Bibliographic Details
Main Author: Martins, Jaime Afonso do Nascimento Carvalho
Publication Date: 2013
Language: eng
Source: Repositórios Científicos de Acesso Aberto de Portugal (RCAAP)
Download full: http://hdl.handle.net/10400.1/6815
Summary: This thesis presents a novel integrated cortical architecture with significant emphasis on low-level attentional mechanisms—based on retinal nonstandard cells and pathways—that can group non-attentional, bottom-up features present in V1/V2 into “proto-object” shapes. These shapes are extracted at first using combinations of specific cell types for detecting corners, bars/edges and curves which work extremely well for geometrically shaped objects. Later, in the parietal pathway (probably in LIP), arbitrary shapes can be extracted from population codes of V2 (or even dorsal V3) oriented cells that encode the outlines of objects as “proto-objects”. Object shapes obtained at both cortical levels play an important role in bottom-up local object gist vision, which tries to understand scene context in less than 70 ms and is thought to use both global and local scene features. Edge conspicuity maps are able to detect borders/edges of objects and attribute them a weight based on their perceptual salience, using readily available retinal ganglion cell colour-opponency coding. Conspicuity maps are fundamental in building posterior saliency maps—important for both bottom-up attention schemes and also for Focus-of-Attention mechanisms that control eye gaze and object recognition. Disparity maps are also a main focus of this thesis.
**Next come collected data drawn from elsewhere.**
import Summits.AtomisticToContinuum.Crystallization.Theorems.FrustratedLawDichotomyStrainedPatchFrameCellsB

/-!
# «FrameCells» (lens-5 g65 rev 3, 27623 T-side: frame charts, exact riding as a frame relation, frame cells / InFrameCells / FrameCellsCert, presented nets and the net theorem tubeP_of_frameNet_WSym, the frame loose witness and the HOLE TEST HoleAt/FixedHoleAt) — part 3 of 3 (sequel of `…FrustratedLawDichotomyStrainedPatchFrameCellsB`)

Split for the 400-line cap by the landing lane (hand-2 g30); the module docstring of part 1 (`…FrustratedLawDichotomyStrainedPatchFrameCellsA`) describes the whole node.  Same namespace; all FQNs unchanged.
0 sorry; standard axioms.
-/

noncomputable section

namespace Summit.AtomisticToContinuum.Crystallization.Theorems.FrustratedLawDichotomyStrainedPatchFrameCells

open scoped BigOperators Classical RealInnerProductSpace
open Literature.Geometry.DiscreteGeometry (fccKissingPattern hcpKissingPattern card_fccKissingPattern card_hcpKissingPattern
  norm_eq_one_of_mem_fccKissingPattern norm_eq_one_of_mem_hcpKissingPattern one_le_dist_of_mem_fccKissingPattern one_le_dist_of_mem_hcpKissingPattern)
open Summit.AtomisticToContinuum.Crystallization.Theorems.FrustratedLawDichotomyPeriodicBlockFlags (goodAtScale_mono)
open Summit.AtomisticToContinuum.Crystallization.Theorems.FrustratedLawDichotomyRangeCut (Sep)
open Summit.AtomisticToContinuum.Crystallization.Theorems.FrustratedLawDichotomyMotifLemmas
open Summit.AtomisticToContinuum.Crystallization.Theorems.FrustratedLawDichotomyAveragingCut
open Summit.AtomisticToContinuum.Crystallization.Theorems.FrustratedLawDichotomyAveragingRuleCap
open Summit.AtomisticToContinuum.Crystallization.Theorems.FrustratedLawDichotomyAveragingRuleTightFree
open Summit.AtomisticToContinuum.Crystallization.Theorems.FrustratedLawDichotomyExemptDoor (SitePred)
open Summit.AtomisticToContinuum.Crystallization.Theorems.FrustratedLawDichotomyExemptAbsorption
open Summit.AtomisticToContinuum.Crystallization.Theorems.FrustratedLawDichotomyExemptAbsorptionRecord
open Summit.AtomisticToContinuum.Crystallization.Theorems.FrustratedLawDichotomyCollarCensus
open Summit.AtomisticToContinuum.Crystallization.Theorems.FrustratedLawDichotomyCollarCensusKappa
open Summit.AtomisticToContinuum.Crystallization.Theorems.FrustratedLawDichotomyStrainedPatchHomSplit
open Summit.AtomisticToContinuum.Crystallization.Theorems.FrustratedLawDichotomyStrainedPatchCleanCollar
open Summit.AtomisticToContinuum.Crystallization.Theorems.FrustratedLawDichotomyStrainedPatchHomTube
open Summit.AtomisticToContinuum.Crystallization.Theorems.FrustratedLawDichotomyStrainedPatchHomPolar
open Summit.AtomisticToContinuum.Crystallization.Theorems.FrustratedLawDichotomyStrainedPatchHomIsometry
open Summit.AtomisticToContinuum.Crystallization.Theorems.FrustratedLawDichotomyStrainedPatchHomTubeIso
open Summit.AtomisticToContinuum.Crystallization.Theorems.FrustratedLawDichotomyStrainedPatchPhaseCut
open Summit.AtomisticToContinuum.Crystallization.Theorems.FrustratedLawDichotomyStrainedPatchCoreTube
open Summit.AtomisticToContinuum.Crystallization.Theorems.FrustratedLawDichotomyStrainedPatchCoreTubeRecord
open Summit.AtomisticToContinuum.Crystallization.Theorems.FrustratedLawDichotomyStrainedPatchCoreTubeMilli
open Summit.AtomisticToContinuum.Crystallization.Theorems.FrustratedLawDichotomyStrainedPatchStrainBands
open Summit.AtomisticToContinuum.Crystallization.Theorems.FrustratedLawDichotomyStrainedPatchChartFamilies
open Summit.AtomisticToContinuum.Crystallization.Theorems.FrustratedLawDichotomyStrainedPatchChartFamiliesBent
open Summit.AtomisticToContinuum.Crystallization.Theorems.FrustratedLawDichotomyStrainedPatchChartFamiliesPinned
open Summit.AtomisticToContinuum.Crystallization.Theorems.FrustratedLawDichotomyStrainedPatchRecutPairs
open Summit.AtomisticToContinuum.Crystallization.Theorems.FrustratedLawDichotomyStrainedPatchRecutKinematics
open Summit.AtomisticToContinuum.Crystallization.Theorems.FrustratedLawDichotomyStrainedPatchWindowFamilies
open Summit.AtomisticToContinuum.Crystallization.Theorems.FrustratedLawDichotomyStrainedPatchHostCells
open Summit.AtomisticToContinuum.Crystallization.Theorems.FrustratedLawDichotomyStrainedPatchGaugeCells

/-! ## §3. THE FRAME LOOSE WITNESS AND THE HOLE TEST — a dead-cell instrument that USES ORIENTATION (bond witnesses cannot) -/

section Loose
variable {M₁ : ℕ} {z₁ : Fin M₁ → E3} {c₁ a₁ : Fin M₁} {τ τ' : ℝ} {M : ℕ} {z : Fin M → E3} {c : Fin M} {e' : Fin M → Fin M₁}

/-- **`FrameLooseWitness z₁ c₁ τ a₁` [WITNESS · frame currency]** — the reference site `a₁` CANNOT BE `1/8`-GOOD IN ANY FRAME-CHARTED CLUSTER: whatever
admissible clean mono-phase cluster the reference frame-charts with tolerance `τ`, the cluster site labelled `a₁` is not `GoodAtScale (1/8) (3/2)`.  The frame
twin of 63G's `LooseWitness z₁ c₁ τ 0 0 a₁`, and WEAKER (implied by it: `frameLooseWitness_of_looseWitness`) — it may use the relative POSITIONS of the sites
around `a₁`, not only their distances. -/
def FrameLooseWitness {M₁ : ℕ} (z₁ : Fin M₁ → E3) (c₁ : Fin M₁) (τ : ℝ) (a₁ : Fin M₁) : Prop :=
  ∀ (M : ℕ) (z : Fin M → E3) (c : Fin M) (e' : Fin M → Fin M₁), FrameCharted z₁ c₁ τ M z c e' →
    ∀ a, dist (z a) (z c) ≤ 63 / 10 → e' a = a₁ → ¬GoodAtScale (1 / 8) (3 / 2) z a

/-- ★★ **THE DEAD JUNCTION, frame currency**: a frame loose witness at a reference site of the `6`-ball makes the reference frame-DEAD — the cover clause puts a
cluster site of the `63/10`-ball on the label `a₁`, admissibility (A2) makes that site `1/8`-good, the witness says it is not. [folklore] -/
theorem frameDeadRef_of_frameLooseWitness (ha₁ : dist (z₁ a₁) (z₁ c₁) ≤ 6) (hW : FrameLooseWitness z₁ c₁ τ a₁) : FrameDeadRef z₁ c₁ τ := by
  intro M z c e' hch
  obtain ⟨a, ha, hea⟩ := hch.2.2.2.2.2.2 a₁ ha₁
  exact hW M z c e' hch a ha hea (hch.2.1 a ha)

/-- … hence certifies the cell. [formal bookkeeping] -/
theorem frameTubeFloor_of_frameLooseWitness (ha₁ : dist (z₁ a₁) (z₁ c₁) ≤ 6) (hW : FrameLooseWitness z₁ c₁ τ a₁) : FrameTubeFloor z₁ c₁ τ :=
  frameTubeFloor_of_frameDeadRef (frameDeadRef_of_frameLooseWitness ha₁ hW)

/-- 63G's bond loose witness is a frame loose witness (so (R12)/(N13)/(K13) feed the frame junction too). [formal bookkeeping] -/
theorem frameLooseWitness_of_looseWitness (h : LooseWitness z₁ c₁ τ 0 0 a₁) : FrameLooseWitness z₁ c₁ τ a₁ :=
  fun M z c e' hch a ha hea => h M z c e' (charted_of_frameCharted hch) a ha hea

/-- Frame loose witnesses are ANTITONE in the tolerance. [formal bookkeeping] -/
theorem FrameLooseWitness.anti (h : FrameLooseWitness z₁ c₁ τ' a₁) (hle : τ ≤ τ') : FrameLooseWitness z₁ c₁ τ a₁ :=
  fun M z c e' hch a ha hea => h M z c e' (hch.mono hle) a ha hea

/-- **(HT) `HoleAt P z₁ c₁ a₁ τ` — THE HOLE TEST [WITNESS LEAF · DECIDABLE on the reference · pattern `P`]**: for every CANDIDATE CENTRE `q₀` within `τ` of
`z₁ a₁`, every scale `0 < d ≤ 3/2` and every orientation `A` (a linear isometry) that are PINNED by the reference — every other reference site of the `6`-ball at
distance `≥ d − τ` from `q₀`, some other reference site at distance `≤ d + τ` — SOME vertex `q₀ + d·A(P u)` of the candidate `P`-shell is a HOLE: no other
reference site within `d/8 + τ` of it.  Purely a statement about the finite configuration `z₁`; quantifier shape `∀ (q₀, d, A) ∈` compact semialgebraic `⊂ ℝ³ × ℝ × O(3)`,
`∃ u`, `∀ b` — a `7`-parameter branch-and-bound per cell (the fixed-centre form `FixedHoleAt`, `4` parameters, implies it: `holeAt_of_fixedHoleAt`). -/
def HoleAt {ι : Type*} (P : ι → E3) {M₁ : ℕ} (z₁ : Fin M₁ → E3) (c₁ a₁ : Fin M₁) (τ : ℝ) : Prop :=
  ∀ (q₀ : E3) (d : ℝ) (A : E3 →ₗᵢ[ℝ] E3), dist q₀ (z₁ a₁) ≤ τ → 0 < d → d ≤ 3 / 2 →
    (∀ b, b ≠ a₁ → dist (z₁ b) (z₁ c₁) ≤ 6 → d ≤ dist (z₁ b) q₀ + τ) →
    (∃ b, b ≠ a₁ ∧ dist (z₁ b) q₀ ≤ d + τ) →
      ∃ u, ∀ b, b ≠ a₁ → d / 8 + τ ≤ dist (z₁ b) (q₀ + d • A (P u))

/-- The hole test is ANTITONE in the tolerance. [formal bookkeeping] -/
theorem HoleAt.anti {ι : Type*} {P : ι → E3} (h : HoleAt P z₁ c₁ a₁ τ') (hle : τ ≤ τ') : HoleAt P z₁ c₁ a₁ τ := by
  intro q₀ d A hq hd hdD hpin hpin'
  obtain ⟨u, hu⟩ := h q₀ d A (hq.trans hle) hd hdD (fun b hb hb6 => (hpin b hb hb6).trans (by linarith))
    (hpin'.imp fun b hb => ⟨hb.1, hb.2.trans (by linarith)⟩)
  exact ⟨u, fun b hb => by linarith [hu b hb]⟩

/-- ★★★ **THE HOLE TEST KILLS THE FIT** (one pattern): if the reference passes (HT) at `a₁` for the pattern `P` (unit vectors) and `a₁` has ROOM — for some
other reference site `s₁` of the `6`-ball, `d(z₁ a₁, z₁ c₁) + τ + 9/8·(d(z₁ s₁, z₁ a₁) + 2τ) ≤ 63/10` (the label of `s₁` pins the cluster scale: `d ≤ ρ₁ + 2τ`, so the
whole `9d/8`-shell of the cluster site is inside the charted `63/10`-ball; the (R12) room of g64) — then in NO frame-charted cluster is the site labelled `a₁`
`P`-fit at pinned scale with misfit `< 1/8`.
PROOF. Read the fit `(d, A, pinned d)` of the cluster site `a` in the reference frame through the chart: the candidate centre `q₀ := (z a − z c) + z₁ c₁` is within `τ`
of `z₁ a₁`; every cluster site `j` of the ball satisfies `|d(z j, z a) − d(z₁ (e' j), q₀)| ≤ τ` (frame clause at `j` and at `a`), so the cluster's pins transport to
the reference's pins about `q₀` (cover clause for `∀`, injectivity on the ball for `≠ a₁`); the twelve shell sites `k u` have labels `≠ a₁` within `ηd + τ < d/8 + τ`
of the vertices `q₀ + d·A(P u)` (frame clause at `k u` — a VECTOR statement: this is where orientation is used) — contradicting the hole. [new] -/
theorem no_fit_of_holeAt {ι : Type*} (P : ι → E3) (hP1 : ∀ u, ‖P u‖ = 1) {s₁ : Fin M₁} (hs₁ : s₁ ≠ a₁) (hs₆ : dist (z₁ s₁) (z₁ c₁) ≤ 6)
    (hroom : dist (z₁ a₁) (z₁ c₁) + τ + 9 / 8 * (dist (z₁ s₁) (z₁ a₁) + 2 * τ) ≤ 63 / 10)
    (hH : HoleAt P z₁ c₁ a₁ τ) (hch : FrameCharted z₁ c₁ τ M z c e') {a : Fin M} (ha : dist (z a) (z c) ≤ 63 / 10) (hea : e' a = a₁)
    (hfit : FitAtScale P (1 / 8) (3 / 2) z a) : False := by
  obtain ⟨hz, -, -, -, hpos, hinj, hcov⟩ := hch
  have hy : Function.Injective z := hz.1
  obtain ⟨d, η, γ, A, hdD, t, hd, -, hη, hT, hpin, hpin', -⟩ := hfit
  choose k hk using fun u => (hT u).1
  have hfitu : ∀ u, ‖(z (k u) - z a) - d • A (P u)‖ ≤ η * d := fun u => by rw [hk u]; exact (hT u).2
  have hnd : ∀ u, ‖d • A (P u)‖ = d := fun u => by
    rw [norm_smul, LinearIsometry.norm_map, hP1, mul_one, Real.norm_of_nonneg hd.le]
  have hηd : η * d < d / 8 := by nlinarith
  -- the candidate centre: the position of `a`, read in the reference frame
  set q₀ : E3 := z a - z c + z₁ c₁ with hq₀
  have hpa : dist (z a - z c) (z₁ a₁ - z₁ c₁) ≤ τ := by rw [← hea]; exact hpos a ha
  have hq₀a : dist q₀ (z₁ a₁) ≤ τ := by
    have h₁ : dist q₀ (z₁ a₁) = dist (z a - z c) (z₁ a₁ - z₁ c₁) := by
      rw [hq₀, dist_eq_norm, dist_eq_norm]
      congr 1
      abel
    rw [h₁]
    exact hpa
  -- the frame reading: distances to `a` in the cluster = distances to `q₀` in the reference, up to `τ`
  have hkey : ∀ j, dist (z j) (z c) ≤ 63 / 10 → |dist (z j) (z a) - dist (z₁ (e' j)) q₀| ≤ τ := by
    intro j hj
    have h₁ := hpos j hj
    rw [dist_eq_norm] at h₁
    rw [dist_eq_norm, dist_eq_norm]
    have h₂ : (z j - z a) - (z₁ (e' j) - q₀) = (z j - z c) - (z₁ (e' j) - z₁ c₁) := by rw [hq₀]; abel
    calc |‖z j - z a‖ - ‖z₁ (e' j) - q₀‖| ≤ ‖(z j - z a) - (z₁ (e' j) - q₀)‖ := abs_norm_sub_norm_le _ _
      _ = ‖(z j - z c) - (z₁ (e' j) - z₁ c₁)‖ := by rw [h₂]
      _ ≤ τ := h₁
  have hac : dist (z a) (z c) ≤ dist (z₁ a₁) (z₁ c₁) + τ := by
    rw [dist_eq_norm] at hpa ⊢
    rw [dist_eq_norm]
    calc ‖z a - z c‖ = ‖(z₁ a₁ - z₁ c₁) + ((z a - z c) - (z₁ a₁ - z₁ c₁))‖ := by rw [add_sub_cancel]
      _ ≤ ‖z₁ a₁ - z₁ c₁‖ + ‖(z a - z c) - (z₁ a₁ - z₁ c₁)‖ := norm_add_le _ _
      _ ≤ ‖z₁ a₁ - z₁ c₁‖ + τ := by linarith
  -- the cluster's `∀`-pin transports to the reference's pin about `q₀`; in particular the label of `s₁` caps the scale
  have hpinR : ∀ b, b ≠ a₁ → dist (z₁ b) (z₁ c₁) ≤ 6 → d ≤ dist (z₁ b) q₀ + τ := by
    intro b hb hb6
    obtain ⟨j, hj, hej⟩ := hcov b hb6
    have hja : j ≠ a := fun h₁ => hb (by rw [← hej, h₁, hea])
    have h₁ : d ≤ dist (z j) (z a) := hpin (z j) ⟨j, rfl⟩ (hy.ne hja)
    have h₂ := hkey j hj
    rw [hej] at h₂
    linarith [(abs_sub_le_iff.1 h₂).1]
  have hdρ : d ≤ dist (z₁ s₁) (z₁ a₁) + 2 * τ := by
    have h₁ := hpinR s₁ hs₁ hs₆
    have h₂ := dist_triangle (z₁ s₁) (z₁ a₁) q₀
    rw [dist_comm (z₁ a₁) q₀] at h₂
    linarith
  -- the shell sites are ball sites, distinct from `a`, with labels `≠ a₁` near the candidate vertices
  have hshell : ∀ u, dist (z (k u)) (z a) ≤ 9 / 8 * (dist (z₁ s₁) (z₁ a₁) + 2 * τ) := fun u => by
    rw [dist_eq_norm]
    calc ‖z (k u) - z a‖ = ‖((z (k u) - z a) - d • A (P u)) + d • A (P u)‖ := by rw [sub_add_cancel]
      _ ≤ ‖(z (k u) - z a) - d • A (P u)‖ + ‖d • A (P u)‖ := norm_add_le _ _
      _ ≤ η * d + d := add_le_add (hfitu u) (hnd u).le
      _ ≤ 9 / 8 * (dist (z₁ s₁) (z₁ a₁) + 2 * τ) := by linarith
  have hball : ∀ u, dist (z (k u)) (z c) ≤ 63 / 10 := fun u => by linarith [hshell u, dist_triangle (z (k u)) (z a) (z c)]
  have hka : ∀ u, k u ≠ a := by
    intro u hu
    have h₁ := hfitu u
    rw [hu, sub_self, zero_sub, norm_neg, hnd] at h₁
    linarith
  have hba : ∀ u, e' (k u) ≠ a₁ := fun u h₁ => hka u (hinj (k u) a (hball u) ha (h₁.trans hea.symm))
  have htarget : ∀ u, dist (z₁ (e' (k u))) (q₀ + d • A (P u)) < d / 8 + τ := by
    intro u
    have h₁ := hpos (k u) (hball u)
    rw [dist_eq_norm] at h₁
    rw [dist_eq_norm]
    have h₂ : z₁ (e' (k u)) - (q₀ + d • A (P u)) = ((z (k u) - z a) - d • A (P u)) - ((z (k u) - z c) - (z₁ (e' (k u)) - z₁ c₁)) := by
      rw [hq₀]; abel
    rw [h₂]
    calc ‖((z (k u) - z a) - d • A (P u)) - ((z (k u) - z c) - (z₁ (e' (k u)) - z₁ c₁))‖
        ≤ ‖(z (k u) - z a) - d • A (P u)‖ + ‖(z (k u) - z c) - (z₁ (e' (k u)) - z₁ c₁)‖ := norm_sub_le _ _
      _ ≤ η * d + τ := add_le_add (hfitu u) h₁
      _ < d / 8 + τ := by linarith
  -- the cluster's `∃`-pin transports too
  have hpinR' : ∃ b, b ≠ a₁ ∧ dist (z₁ b) q₀ ≤ d + τ := by
    obtain ⟨s, ⟨j₀, rfl⟩, hj₀a, hj₀⟩ := hpin'
    have hja : j₀ ≠ a := fun h₁ => hj₀a (congrArg z h₁)
    have hj₀ball : dist (z j₀) (z c) ≤ 63 / 10 := by linarith [dist_triangle (z j₀) (z a) (z c)]
    refine ⟨e' j₀, fun h₁ => hja (hinj j₀ a hj₀ball ha (h₁.trans hea.symm)), ?_⟩
    linarith [(abs_sub_le_iff.1 (hkey j₀ hj₀ball)).2]
  obtain ⟨u, hu⟩ := hH q₀ d A hq₀a hd hdD hpinR hpinR'
  exact absurd (hu (e' (k u)) (hba u)) (not_le.2 (htarget u))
They are built upon binocular simple and complex cells in quadrature, using a Disparity-Enery Model. These maps are fundamental for perception of distance within a scene and close/far object relationships in doing foreground to background segregation. The role of cortical disparity in 3D facial recognition was also explored when processing faces with very different facial expressions (even extreme ones), yielding state-of-the-art results when compared to other, non-biological, computer vision algorithms.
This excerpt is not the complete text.